In the first, a long is created with that value.
In the second, a long is created with the positive value. It is then made negative. So, the second option requires at least 2 additional assembly instructions.

I protest this solution.

Would argue the following is better:
The order of evaluation is not changed in this case.

In your example the result is not changed by the introduction of the brackets (i.e introducing the brackets does not change anything).
Try the solution that I gave and you will see that one of them doesn't even compile! (i.e the brackets change the correctness).

Parentheses affect the order of evaluation only, except in one situation.
What's that situation?

I think there are 2 possible situations:
1. Parentheses affect result.
2. Parentheses do not affect order of evaluation or result.

After rereading the post #3, I'm guessing you're going for 1, as 2 seems to have already been stated in Jos first post (#2). Still I protest the solution given in post #10, as it changes order of operation but not result, the exact opposite of what is asked for.

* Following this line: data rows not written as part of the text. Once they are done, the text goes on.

/-- **The flux densities of the two structures at infinity, pointwise on round spheres**
(Bartnik 1986, (4.8)–(4.9), "a curious cancellation", in the round-sphere form). Let `V`, `V'` be
the ADM flux density fields of `h`, `h'` in the orthonormal frame `b`, and `c` the ADM vector of a
family `β` agreeing with `curlGen O (DG ·)` near every point of `{S + 2 < ‖z‖}`. Then there are
`S⋆`, `C⋆ ≥ 0` with
`|⟪y/‖y‖, V'(y)⟫ − ⟪Oy/‖Oy‖, V(Oy)⟫ − ⟪y/‖y‖, c(y)⟫| ≤ C⋆ ‖y‖^{−2α−1}` for all `‖y‖ ≥ S⋆`.
[cite: Bartnik1986, §4, (4.8)–(4.9), Thm. 4.2] -/
theorem exists_abs_flux_density_sub_le (hd : TransitionDecay h h' G G' α K R S)
    (hr : RotationBounds G O α C S₁) (hS₁ : S + 1 ≤ S₁) {V V' : E → E}
    (hV : ∀ x, V x = ∑ i, (∑ j, (fderiv ℝ (fun z ↦ h z (b i) (b j)) x (b j) -
      fderiv ℝ (fun z ↦ h z (b j) (b j)) x (b i))) • b i)
    (hV' : ∀ y, V' y = ∑ i, (∑ j, (fderiv ℝ (fun z ↦ h' z (b i) (b j)) y (b j) -
      fderiv ℝ (fun z ↦ h' z (b j) (b j)) y (b i))) • b i)
    {β : E → E →L[ℝ] E →L[ℝ] ℝ}
    (hβ : ∀ z, S + 2 < ‖z‖ → β =ᶠ[𝓝 z] fun z ↦ curlGen O (fderiv ℝ G z))
    {c : E → E}
    (hc : ∀ y, c y = ∑ i, (∑ j, (fderiv ℝ (fun z ↦ β z (b i) (b j)) y (b j) -
      fderiv ℝ (fun z ↦ β z (b j) (b j)) y (b i))) • b i) :
    ∃ Sstar Cstar : ℝ, S₁ ≤ Sstar ∧ 0 ≤ Cstar ∧ ∀ y : E, Sstar ≤ ‖y‖ →
      |⟪‖y‖⁻¹ • y, V' y⟫ - ⟪‖O y‖⁻¹ • O y, V (O y)⟫ - ⟪‖y‖⁻¹ • y, c y⟫| ≤
        Cstar * ‖y‖ ^ (-2 * α - 1) := by
  have hK := hd.K_nonneg
  have hC := hr.C_nonneg
  obtain ⟨S₂, hS₂, hVG⟩ := exists_norm_admVec_G_sub_admVec_O_le b hd hr hV
  set n : ℝ := (Fintype.card ι : ℝ) with hn
  refine ⟨max S₂ (S + 3), 2 * n ^ 2 * (130 * K * C + 2 * C ^ 2) + 16 * n ^ 2 * K * C,
    (hS₂).trans (le_max_left _ _), by positivity, fun y hy ↦ ?_⟩
  have hyS₂ : S₂ ≤ ‖y‖ := (le_max_left _ _).trans hy
  have hyS₁ : S₁ ≤ ‖y‖ := hS₂.trans hyS₂
  have hyS : S < ‖y‖ := by linarith
  have hyS2 : S + 2 < ‖y‖ := by have := le_max_right S₂ (S + 3); linarith
  have hy0 : 0 < ‖y‖ := by linarith [hd.one_le_S]
  have hGy : R < ‖G y‖ := hd.lt_norm_G hyS
  -- identify the three fields at `y`
  have hh : DifferentiableAt ℝ h (G y) := (hd.contDiffAt_h _ hGy).differentiableAt (by simp)
  have hh' : DifferentiableAt ℝ h' y := (hd.contDiffAt_h' _ hyS).differentiableAt (by simp)
  have hG2 : ContDiffAt ℝ 2 G y := (hd.contDiffAt_G y hyS).of_le (WithTop.coe_le_coe.mpr le_top)
  have eV' : V' y = admVecOf b (fderiv ℝ h' y) := admVec_eq_admVecOf b hV' hh'
  have eV : V (G y) = admVecOf b (fderiv ℝ h (G y)) := admVec_eq_admVecOf b hV hh
  have ec : c y = curlVec b O (fderiv ℝ (fderiv ℝ G) y) := by
    rw [hc y, ← curlVec_eq_admVec_curlGen b O hG2]
    have hcomp : ∀ v w, (fun z ↦ β z v w) =ᶠ[𝓝 y] fun z ↦ curlGen O (fderiv ℝ G z) v w :=
      fun v w ↦ (hβ y hyS2).mono fun z hz ↦ congrArg (fun B : E →L[ℝ] E →L[ℝ] ℝ ↦ B v w) hz
    simp only [(hcomp _ _).fderiv_eq]
  -- the decomposition
  set w₁ := admVecOf b (fderiv ℝ h' y) - O.symm (admVecOf b (fderiv ℝ h (G y))) -
    curlVec b O (fderiv ℝ (fderiv ℝ G) y) with hw₁
  set w₂ := V (G y) - V (O y) with hw₂
  have hOy : ‖O y‖ = ‖y‖ := O.norm_map y
  have key : ⟪‖y‖⁻¹ • y, V' y⟫ - ⟪‖O y‖⁻¹ • O y, V (O y)⟫ - ⟪‖y‖⁻¹ • y, c y⟫ =
      ⟪‖y‖⁻¹ • y, w₁⟫ + ⟪‖O y‖⁻¹ • O y, w₂⟫ := by
    have hrot : ⟪‖y‖⁻¹ • y, O.symm (admVecOf b (fderiv ℝ h (G y)))⟫ =
        ⟪‖O y‖⁻¹ • O y, V (G y)⟫ := by
      rw [eV, hOy, ← O.inner_map_map, O.apply_symm_apply, O.map_smul]
    rw [hw₁, hw₂, eV', ec, inner_sub_right, inner_sub_right, inner_sub_right, hrot]
    ring
  rw [key]
  have n1 : ‖‖y‖⁻¹ • y‖ ≤ 1 := by
    rw [norm_smul, norm_inv, norm_norm, inv_mul_cancel₀ hy0.ne']
  have n2 : ‖‖O y‖⁻¹ • O y‖ ≤ 1 := by
    rw [norm_smul, norm_inv, norm_norm, hOy, inv_mul_cancel₀ hy0.ne']
  have b1 : |⟪‖y‖⁻¹ • y, w₁⟫| ≤ ‖w₁‖ := by
    calc _ ≤ ‖‖y‖⁻¹ • y‖ * ‖w₁‖ := abs_real_inner_le_norm _ _
      _ ≤ 1 * ‖w₁‖ := by gcongr
      _ = ‖w₁‖ := one_mul _
  have b2 : |⟪‖O y‖⁻¹ • O y, w₂⟫| ≤ ‖w₂‖ := by
    calc _ ≤ ‖‖O y‖⁻¹ • O y‖ * ‖w₂‖ := abs_real_inner_le_norm _ _
      _ ≤ 1 * ‖w₂‖ := by gcongr
      _ = ‖w₂‖ := one_mul _
  have c1 := norm_admVecOf_sub_le b hd hr hS₁ hyS₁
  have c2 := hVG y hyS₂
  calc |⟪‖y‖⁻¹ • y, w₁⟫ + ⟪‖O y‖⁻¹ • O y, w₂⟫| ≤ |⟪‖y‖⁻¹ • y, w₁⟫| + |⟪‖O y‖⁻¹ • O y, w₂⟫| :=
        abs_add_le _ _
    _ ≤ ‖w₁‖ + ‖w₂‖ := add_le_add b1 b2
    _ ≤ 2 * n ^ 2 * ((130 * K * C + 2 * C ^ 2) * ‖y‖ ^ (-2 * α - 1)) +
        16 * n ^ 2 * K * C * ‖y‖ ^ (-2 * α - 1) := add_le_add c1 c2
    _ = _ := by ring
import Summits.NavierStokesRegularity.NavierStokesRegularity.Theorems.HodographBetchovNoFastEnergyConcentrationStubTightnessOfMorrey

/-!
# `NoFastEnergyConcentration` (stmt-NavierStokesRegularity-18118) from the energy Morrey bound

Piece X₁ of the BC2 split of crux `FastClassSqueeze` (stmt-NavierStokesRegularity-15832, route `HodographBetchov`),
line `morrey-nullset` (`Cruxes/FastClassSqueeze/Lines/pieceX1_morrey_nullset.lean`).  With the line's stub 2 landed
(`MorreyNullset.stub_tightness_of_morrey`, this directory), the line is CLOSED MODULO its stub 1, the Type-I-in-space
energy Morrey bound.  This file records that closure as tree theorems, per flow and globally:

* `conclusion_of_energyMorreyBound` — ONE FLOW: if a classical solution of unforced Navier–Stokes on `ℝ³ × [0,T)`,
  Leray–Hopf from a rapidly decaying datum, satisfies `∫_{B_r(x₀)} |u(t)|² ≤ C r` for all centres, all `r ∈ (0,r₀)`
  and all `t ∈ [0,T)` with `T − r² < t`, then its kinetic energy is uniformly integrable over speed classes up to `T`
  (`∀ ε ∃ l ∀ t < T: ∫_{|u(t)|>l} |u(t)|² ≤ ε`) — the skeleton's assembly with the landed stub: tightness near the compact
  `ℋ¹`-null top singular set (`stub_tightness_of_morrey`), high fast classes inside that neighbourhood
  (`Germ.exists_fastClass_subset`), boundedness on the early closed slab (`Birth.exists_forall_norm_le_on_closedSlab`);
* `noFastEnergyConcentration_of_energyMorreyBound` — the piece BY NAME from the Morrey bound demanded along every flow
  (the registered open stub `stub_energy_morrey_bound` verbatim as hypothesis).

So X₁ holds along every first blow-up that is Type I IN SPACE energy-wise (in particular, by Leslie–Shvydkoy 2018
Prop. 3.2 / Thm. 1.2 — not in the tree — along every Type-I-in-time blow-up).
-/

noncomputable section

-- the summit and its single problem share the name `NavierStokesRegularity` (D-0017 nested layout)
set_option linter.dupNamespace false

namespace Summit.NavierStokesRegularity.NavierStokesRegularity.Theorems.NoFastEnergyConcentration.MorreyNullset

open Set MeasureTheory Metric Literature.Analysis.FluidPDE
open Summit.NavierStokesRegularity.NavierStokesRegularity.Theorems.FastClassSqueeze
open scoped ENNReal NNReal

/-- **One flow: the energy Morrey bound gives uniform integrability of the energy over speed classes.**  Along a
classical solution of unforced Navier–Stokes on `ℝ³ × [0,T)` that is Leray–Hopf from a rapidly decaying datum: if
`∫_{B_r(x₀)} |u(t)|² ≤ C r` for every centre `x₀`, radius `r ∈ (0,r₀)` and time `t ∈ [0,T)` with `T − r² < t`, then
for every `ε > 0` there is a level `l > 0` with `∫_{|u(t)|>l} |u(t,x)|² dx ≤ ε` for all `t ∈ [0,T)`.
[cite: CKN1982, Thm. B] [cite: Tao2011, Cor. 11.1] -/
theorem conclusion_of_energyMorreyBound {ν T : ℝ} (hν : 0 < ν) (hT : 0 < T)
    {u : ℝ → EuclideanSpace ℝ (Fin 3) → EuclideanSpace ℝ (Fin 3)} {p : ℝ → EuclideanSpace ℝ (Fin 3) → ℝ}
    (hcl : IsClassicalNSSolutionOn (Ico 0 T) ν 0 u p) (hLH : IsLerayHopfOn T ν 0 (u 0) u)
    (hdec : HasRapidSpatialDecay (u 0))
    (hMorrey : ∃ C r₀ : ℝ, 0 < r₀ ∧ ∀ x₀ : EuclideanSpace ℝ (Fin 3), ∀ r ∈ Ioo 0 r₀, ∀ t ∈ Ico 0 T,
      T - r ^ 2 < t → ∫⁻ x in ball x₀ r, ‖u t x‖ₑ ^ 2 ≤ ENNReal.ofReal (C * r))
    {ε : ℝ} (hε : 0 < ε) :
    ∃ l : ℝ, 0 < l ∧ ∀ t ∈ Ico 0 T,
      ∫⁻ x in {x : EuclideanSpace ℝ (Fin 3) | l < ‖u t x‖}, ‖u t x‖ₑ ^ 2 ≤ ENNReal.ofReal ε := by
  obtain ⟨U, hU, hSU, τ, hτT, hsmall⟩ := stub_tightness_of_morrey ν T hν hT u p hcl hLH hdec hMorrey ε hε
  -- every high fast class lies inside `U`, for all `t < T`
  obtain ⟨l₀, hl₀⟩ := Germ.exists_fastClass_subset hν hT hcl hLH hdec hU hSU
  -- `u` is bounded on the closed early slab `[0, τ']`, `τ' = max τ (T/2) ∈ (0,T)`
  have hτ'pos : 0 < max τ (T / 2) := lt_of_lt_of_le (by linarith) (le_max_right _ _)
  have hτ'T : max τ (T / 2) < T := max_lt hτT (by linarith)
  obtain ⟨M, hM⟩ := Birth.exists_forall_norm_le_on_closedSlab hν hcl hLH hdec hτ'pos hτ'T
  refine ⟨max (max l₀ M) 0 + 1, by positivity, fun t ht => ?_⟩
  by_cases htτ : t ≤ max τ (T / 2)
  · -- early times: the fast class of level `max (max l₀ M) 0 + 1 > M` is empty
    have hempty : {x : EuclideanSpace ℝ (Fin 3) | max (max l₀ M) 0 + 1 < ‖u t x‖} = ∅ := by
      ext x
      simp only [Set.mem_setOf_eq, Set.mem_empty_iff_false, iff_false, not_lt]
      have hx := hM t ⟨ht.1, htτ⟩ x
      linarith [le_max_right l₀ M, le_max_left (max l₀ M) 0]
    rw [hempty, setLIntegral_empty]
    exact bot_le
  · -- late times: the fast class lies inside `U`, where the energy is `≤ ε`
    push Not at htτ
    have htτ0 : τ < t := lt_of_le_of_lt (le_max_left _ _) htτ
    have hsub : {x : EuclideanSpace ℝ (Fin 3) | max (max l₀ M) 0 + 1 < ‖u t x‖} ⊆ U :=
      hl₀ _ (by linarith [le_max_left l₀ M, le_max_left (max l₀ M) 0]) t ht
    exact (lintegral_mono_set hsub).trans (hsmall t ht htτ0)

/-- **Piece X₁ from its open stub: the energy Morrey bound along every flow gives `NoFastEnergyConcentration`.**
The hypothesis is the registered stub `stub_energy_morrey_bound` of line `morrey-nullset` verbatim (Type I in space,
energy-wise); the conclusion is the route item by name.  [cite: CKN1982, Thm. B] [cite: Tao2011, Cor. 11.1] -/
theorem noFastEnergyConcentration_of_energyMorreyBound : (∀ (ν T : ℝ), 0 < ν → 0 < T → ∀ (u : ℝ → EuclideanSpace ℝ (Fin 3) → EuclideanSpace ℝ (Fin 3)) (p : ℝ → EuclideanSpace ℝ (Fin 3) → ℝ), Literature.Analysis.FluidPDE.IsClassicalNSSolutionOn (Set.Ico 0 T) ν 0 u p → Literature.Analysis.FluidPDE.IsLerayHopfOn T ν 0 (u 0) u → Literature.Analysis.FluidPDE.HasRapidSpatialDecay (u 0) → ∃ C r₀ : ℝ, 0 < r₀ ∧ ∀ x₀ : EuclideanSpace ℝ (Fin 3), ∀ r ∈ Set.Ioo 0 r₀, ∀ t ∈ Set.Ico 0 T, T - r ^ 2 < t → ∫⁻ x in Metric.ball x₀ r, ‖u t x‖ₑ ^ 2 ≤ ENNReal.ofReal (C * r)) → Summit.NavierStokesRegularity.NavierStokesRegularity.Theses.HodographBetchov.NoFastEnergyConcentration := by
  intro hMorrey ν T hν hT u p hcl hLH hdec ε hε
  exact conclusion_of_energyMorreyBound hν hT hcl hLH hdec (hMorrey ν T hν hT u p hcl hLH hdec) hε

end Summit.NavierStokesRegularity.NavierStokesRegularity.Theorems.NoFastEnergyConcentration.MorreyNullset

end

My favourite answer is still post #8.

...Still I protest the solution given in post #10, as it changes order of operation but not result, the exact opposite of what is asked for.
..

My argument is that in the solution I gave, the brackets render the statement
incorrect. It does not compile at all so there is no change in the order of operation because there is no operation done at all.
The fascinating thing is that compiles successfully.